/-- **Three-sphere construction (Pratt Def. 4.10 is Behrend-soft).** For all `d, m ≥ 1` there are
`n < (4m-3)^d` and `A, B, C ⊆ {0,…,n}` which are triforce-free — every solution of
`a + b + c' = a + b' + c = a' + b + c = n` in `A × B × C` (twice) has `a = a'`, `b = b'`,
`c = c'` — with at least `m^{2d} / (4 d³ m⁶)` solutions of `a + b + c = n`.
[original; cf. Pratt2024 Def. 4.10, Beker2024 §2] -/
theorem exists_triforceFree_card_ge (d m : ℕ) (hd : 1 ≤ d) (hm : 1 ≤ m) :
    ∃ n : ℕ, n < (4 * m - 3) ^ d ∧ ∃ A B C : Finset ℕ,
      (∀ x ∈ A, x ≤ n) ∧ (∀ x ∈ B, x ≤ n) ∧ (∀ x ∈ C, x ≤ n) ∧
      (∀ a ∈ A, ∀ a' ∈ A, ∀ b ∈ B, ∀ b' ∈ B, ∀ c ∈ C, ∀ c' ∈ C,
        a + b + c' = n → a + b' + c = n → a' + b + c = n → a = a' ∧ b = b' ∧ c = c') ∧
      (m : ℝ) ^ (2 * d) / (4 * (d : ℝ) ^ 3 * (m : ℝ) ^ 6) ≤
        #((A ×ˢ B ×ˢ C).filter fun t : ℕ × ℕ × ℕ => t.1 + t.2.1 + t.2.2 = n) := by
  obtain ⟨k, rfl⟩ : ∃ k, m = k + 1 := ⟨m - 1, (Nat.sub_add_cancel hm).symm⟩
  have hbase : 4 * (k + 1) - 3 = 4 * k + 1 := by omega
  rw [hbase]
  set base : ℕ := 4 * k + 1 with hbase_def
  -- the target vector `w = (2k,…,2k)` and the target number `n`
  set w : Fin d → ℕ := fun _ => 2 * k with hw_def
  set n : ℕ := map base w with hn_def
  have hw_box : ∀ i, w i < base := fun i => by simp [hw_def, hbase_def]; omega
  refine ⟨n, map_lt_pow hw_box, ?_⟩
  -- pigeonhole over the classes (|a|², |b|², |a+b|²)
  set S : Finset ((Fin d → ℕ) × (Fin d → ℕ)) := box d (k + 1) ×ˢ box d (k + 1) with hS_def
  set R : Finset (ℕ × ℕ × ℕ) :=
    range (d * k ^ 2 + 1) ×ˢ range (d * k ^ 2 + 1) ×ˢ range (d * (2 * k) ^ 2 + 1) with hR_def
  set cls : (Fin d → ℕ) × (Fin d → ℕ) → ℕ × ℕ × ℕ :=
    fun p => (∑ i, p.1 i ^ 2, ∑ i, p.2 i ^ 2, ∑ i, (p.1 i + p.2 i) ^ 2) with hcls_def
  have hsum_box : ∀ p ∈ S, (fun i => p.1 i + p.2 i) ∈ box d (2 * k + 1) := by
    intro p hp
    rw [hS_def, mem_product] at hp
    exact mem_box.2 fun i => by have h1 := mem_box.1 hp.1 i; have h2 := mem_box.1 hp.2 i; omega
  have hcls : ∀ p ∈ S, cls p ∈ R := by
    intro p hp
    have hp' := hp
    rw [hS_def, mem_product] at hp'
    simp only [hcls_def, hR_def, mem_product, mem_range, Nat.lt_succ_iff]
    exact ⟨by simpa using sum_sq_le_of_mem_box hp'.1, by simpa using sum_sq_le_of_mem_box hp'.2,
      by simpa using sum_sq_le_of_mem_box (hsum_box p hp)⟩
  have hRne : R.Nonempty := ⟨(0, 0, 0), by simp [hR_def]⟩
  have hRcard : #R = (d * k ^ 2 + 1) * (d * k ^ 2 + 1) * (d * (2 * k) ^ 2 + 1) := by
    simp [hR_def, card_product, mul_assoc]
  have hScard : #S = (k + 1) ^ d * (k + 1) ^ d := by simp [hS_def, card_product, card_box]
  have hRpos : (0 : ℝ) < #R := by exact_mod_cast hRne.card_pos
  obtain ⟨⟨r, s, t⟩, -, hfib⟩ := exists_le_card_fiber_of_nsmul_le_card_of_maps_to hcls hRne
    (b := ((k + 1 : ℝ) ^ d * (k + 1 : ℝ) ^ d) / #R) (by
      rw [nsmul_eq_mul, mul_div_cancel₀ _ hRpos.ne', hScard]; push_cast; exact le_rfl)
  set F := S.filter fun p => cls p = (r, s, t) with hF_def
  -- the three spheres and their digit images
  set A₀ : Finset (Fin d → ℕ) := sphere d (k + 1) r with hA₀_def
  set B₀ : Finset (Fin d → ℕ) := sphere d (k + 1) s with hB₀_def
  set C₀ : Finset (Fin d → ℕ) :=
    (box d (2 * k + 1)).filter fun c => ∑ i, (2 * k - c i) ^ 2 = t with hC₀_def
  have hA₀box : ∀ a ∈ A₀, ∀ i, a i ≤ k := fun a ha i =>
    Nat.lt_succ_iff.1 (mem_box.1 (sphere_subset_box ha) i)
  have hB₀box : ∀ b ∈ B₀, ∀ i, b i ≤ k := fun b hb i =>
    Nat.lt_succ_iff.1 (mem_box.1 (sphere_subset_box hb) i)
  have hC₀box : ∀ c ∈ C₀, ∀ i, c i ≤ 2 * k := fun c hc i => by
    have := mem_box.1 (mem_filter.1 hc).1 i; omega
  refine ⟨A₀.image (map base), B₀.image (map base), C₀.image (map base), ?_, ?_, ?_, ?_, ?_⟩
  · intro x hx
    obtain ⟨a, ha, rfl⟩ := mem_image.1 hx
    exact map_monotone base fun i => (hA₀box a ha i).trans (by simp [hw_def]; omega)
  · intro x hx
    obtain ⟨b, hb, rfl⟩ := mem_image.1 hx
    exact map_monotone base fun i => (hB₀box b hb i).trans (by simp [hw_def]; omega)
  · intro x hx
    obtain ⟨c, hc, rfl⟩ := mem_image.1 hx
    exact map_monotone base fun i => (hC₀box c hc i).trans (by simp [hw_def])
  · -- triforce-freeness
    intro a ha a' ha' b hb b' hb' c hc c' hc' e1 e2 e3
    obtain ⟨a₀, ha₀, rfl⟩ := mem_image.1 ha
    obtain ⟨a₀', ha₀', rfl⟩ := mem_image.1 ha'
    obtain ⟨b₀, hb₀, rfl⟩ := mem_image.1 hb
    obtain ⟨b₀', hb₀', rfl⟩ := mem_image.1 hb'
    obtain ⟨c₀, hc₀, rfl⟩ := mem_image.1 hc
    obtain ⟨c₀', hc₀', rfl⟩ := mem_image.1 hc'
    -- decode the three integer equations into vector equations
    have decode : ∀ {x y z : Fin d → ℕ}, (∀ i, x i ≤ k) → (∀ i, y i ≤ k) → (∀ i, z i ≤ 2 * k) →
        map base x + map base y + map base z = n → ∀ i, x i + y i + z i = 2 * k := by
      intro x y z hx hy hz hsum i
      have hxyz : ∀ j, (x + y + z) j < base := fun j => by
        simp only [Pi.add_apply, hbase_def]; have := hx j; have := hy j; have := hz j; omega
      have hm : map base (x + y + z) = map base w := by rw [map_add, map_add, hsum]
      simpa [hw_def] using congr_fun (map_injOn hxyz hw_box hm : x + y + z = w) i
    have v1 := decode (hA₀box _ ha₀) (hB₀box _ hb₀) (hC₀box _ hc₀') e1
    have v2 := decode (hA₀box _ ha₀) (hB₀box _ hb₀') (hC₀box _ hc₀) e2
    have v3 := decode (hA₀box _ ha₀') (hB₀box _ hb₀) (hC₀box _ hc₀) e3
    -- sphere data, cast to ℤ
    have sA : (∑ i, (a₀ i : ℤ) ^ 2) = r := by exact_mod_cast (mem_filter.1 ha₀).2
    have sA' : (∑ i, (a₀' i : ℤ) ^ 2) = r := by exact_mod_cast (mem_filter.1 ha₀').2
    have sB : (∑ i, (b₀ i : ℤ) ^ 2) = s := by exact_mod_cast (mem_filter.1 hb₀).2
    have sB' : (∑ i, (b₀' i : ℤ) ^ 2) = s := by exact_mod_cast (mem_filter.1 hb₀').2
    have castC : ∀ {c : Fin d → ℕ}, c ∈ C₀ → (∑ i, ((2 * k : ℕ) - c i : ℤ) ^ 2) = t := by
      intro c hc
      have h' : ((∑ i, (2 * k - c i) ^ 2 : ℕ) : ℤ) = t := by exact_mod_cast (mem_filter.1 hc).2
      rw [← h', Nat.cast_sum]
      exact sum_congr rfl fun i _ => by rw [Nat.cast_pow, Nat.cast_sub (hC₀box _ hc i)]
    have sC := castC hc₀
    have sC' := castC hc₀'
    -- the common difference δ := b' - b
    set δ : Fin d → ℤ := fun i => (b₀' i : ℤ) - b₀ i with hδ_def
    have hδa : ∀ i, (a₀' i : ℤ) = a₀ i + δ i := fun i => by
      have h2 := v2 i; have h3 := v3 i; simp only [hδ_def]; linarith
    have hδb : ∀ i, (b₀' i : ℤ) = b₀ i + δ i := fun i => by simp [hδ_def]
    have hδc : ∀ i, (c₀' i : ℤ) = c₀ i + δ i := fun i => by
      have h1 := v1 i; have h2 := v2 i; simp only [hδ_def]; linarith
    have hδ0 : δ = 0 := by
      refine eq_zero_of_sphere_identities (fun i => (a₀ i : ℤ)) (fun i => (b₀ i : ℤ))
        (fun i => (c₀ i : ℤ)) δ (fun _ => ((2 * k : ℕ) : ℤ)) ?_ ?_ ?_ ?_
      · intro i; have h2 := v2 i; simp only [hδ_def]; push_cast at h2 ⊢; linarith
      · rw [sA, ← sA']; exact sum_congr rfl fun i _ => by rw [hδa]
      · rw [sB, ← sB']; exact sum_congr rfl fun i _ => by rw [hδb]
      · rw [sC, ← sC']; refine sum_congr rfl fun i _ => ?_; rw [hδc]; ring
    have hδi : ∀ i, δ i = 0 := fun i => by rw [hδ0]; rfl
    have ea : a₀ = a₀' := funext fun i => by have := hδa i; rw [hδi] at this; exact_mod_cast (by linarith)
    have eb : b₀ = b₀' := funext fun i => by have := hδb i; rw [hδi] at this; exact_mod_cast (by linarith)
    have ec : c₀ = c₀' := funext fun i => by have := hδc i; rw [hδi] at this; exact_mod_cast (by linarith)
    exact ⟨by rw [ea], by rw [eb], by rw [ec]⟩
  · -- counting: the fibre F injects into the solution set
    have hRle : (#R : ℝ) ≤ 4 * (d : ℝ) ^ 3 * ((k + 1 : ℕ) : ℝ) ^ 6 := by
      have h1 : d * k ^ 2 + 1 ≤ d * (k + 1) ^ 2 := by nlinarith
      have h2 : d * (2 * k) ^ 2 + 1 ≤ 4 * d * (k + 1) ^ 2 := by nlinarith
      have h3 : #R ≤ 4 * d ^ 3 * (k + 1) ^ 6 := by
        rw [hRcard]
        calc (d * k ^ 2 + 1) * (d * k ^ 2 + 1) * (d * (2 * k) ^ 2 + 1)
            ≤ (d * (k + 1) ^ 2) * (d * (k + 1) ^ 2) * (4 * d * (k + 1) ^ 2) :=
              Nat.mul_le_mul (Nat.mul_le_mul h1 h1) h2
          _ = 4 * d ^ 3 * (k + 1) ^ 6 := by ring
      exact_mod_cast h3
    have hFsol : #F ≤ #(((A₀.image (map base)) ×ˢ (B₀.image (map base)) ×ˢ
        (C₀.image (map base))).filter fun t : ℕ × ℕ × ℕ => t.1 + t.2.1 + t.2.2 = n) := by
      -- the vector c(a,b) := w - a - b
      refine card_le_card_of_injOn
        (fun p => (map base p.1, map base p.2, map base (fun i => 2 * k - (p.1 i + p.2 i))))
        ?_ ?_
      · intro p hp
        have hp' := (mem_filter.1 (mem_coe.1 hp))
        have hpS := hp'.1
        have hpc : cls p = (r, s, t) := hp'.2
        rw [hS_def, mem_product] at hpS
        have hp1 : ∀ i, p.1 i ≤ k := fun i => Nat.lt_succ_iff.1 (mem_box.1 hpS.1 i)
        have hp2 : ∀ i, p.2 i ≤ k := fun i => Nat.lt_succ_iff.1 (mem_box.1 hpS.2 i)
        simp only [hcls_def, Prod.mk.injEq] at hpc
        rw [mem_coe, mem_filter, mem_product, mem_product]
        refine ⟨⟨mem_image_of_mem _ ?_, mem_image_of_mem _ ?_, mem_image_of_mem _ ?_⟩, ?_⟩
        · rw [hA₀_def, sphere, mem_filter]; exact ⟨hpS.1, hpc.1⟩
        · rw [hB₀_def, sphere, mem_filter]; exact ⟨hpS.2, hpc.2.1⟩
        · rw [hC₀_def, mem_filter, mem_box]
          refine ⟨fun i => by have := hp1 i; have := hp2 i; omega, ?_⟩
          rw [← hpc.2.2]
          refine sum_congr rfl fun i _ => ?_
          have := hp1 i; have := hp2 i
          rw [Nat.sub_sub_self (by omega)]
        · rw [← map_add, ← map_add, hn_def]
          congr 1
          funext i
          simp only [Pi.add_apply, hw_def]
          have := hp1 i; have := hp2 i; omega
      · intro p hp q hq hpq
        have hpS := (mem_filter.1 (mem_coe.1 hp)).1
        have hqS := (mem_filter.1 (mem_coe.1 hq)).1
        rw [hS_def, mem_product] at hpS hqS
        simp only [Prod.mk.injEq] at hpq
        have hlt : ∀ {x : Fin d → ℕ}, x ∈ box d (k + 1) → ∀ i, x i < base := fun hx i => by
          have := mem_box.1 hx i; rw [hbase_def]; omega
        exact Prod.ext (map_injOn (hlt hpS.1) (hlt hqS.1) hpq.1)
          (map_injOn (hlt hpS.2) (hlt hqS.2) hpq.2.1)
    calc ((k + 1 : ℕ) : ℝ) ^ (2 * d) / (4 * (d : ℝ) ^ 3 * ((k + 1 : ℕ) : ℝ) ^ 6)
        ≤ ((k + 1 : ℝ) ^ d * (k + 1 : ℝ) ^ d) / #R := by
          rw [pow_mul, sq, Nat.cast_add, Nat.cast_one, ← mul_pow] at *
          have hnum : (0 : ℝ) ≤ (k + 1 : ℝ) ^ d * (k + 1 : ℝ) ^ d := by positivity
          rw [mul_pow]
          exact div_le_div_of_nonneg_left hnum hRpos hRle
      _ ≤ #F := hfib
      _ ≤ _ := by exact_mod_cast hFsol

## WHAT YOU NEED TO DO
Among the records above, repeat exactly the line with "set S : Finset", the line with "fun p => (∑ i, p.1", and every line in between, and only those.

## RESPONSE TO THIS EXERCISE
  set S : Finset ((Fin d → ℕ) × (Fin d → ℕ)) := box d (k + 1) ×ˢ box d (k + 1) with hS_def
  set R : Finset (ℕ × ℕ × ℕ) :=
    range (d * k ^ 2 + 1) ×ˢ range (d * k ^ 2 + 1) ×ˢ range (d * (2 * k) ^ 2 + 1) with hR_def
  set cls : (Fin d → ℕ) × (Fin d → ℕ) → ℕ × ℕ × ℕ :=
    fun p => (∑ i, p.1 i ^ 2, ∑ i, p.2 i ^ 2, ∑ i, (p.1 i + p.2 i) ^ 2) with hcls_def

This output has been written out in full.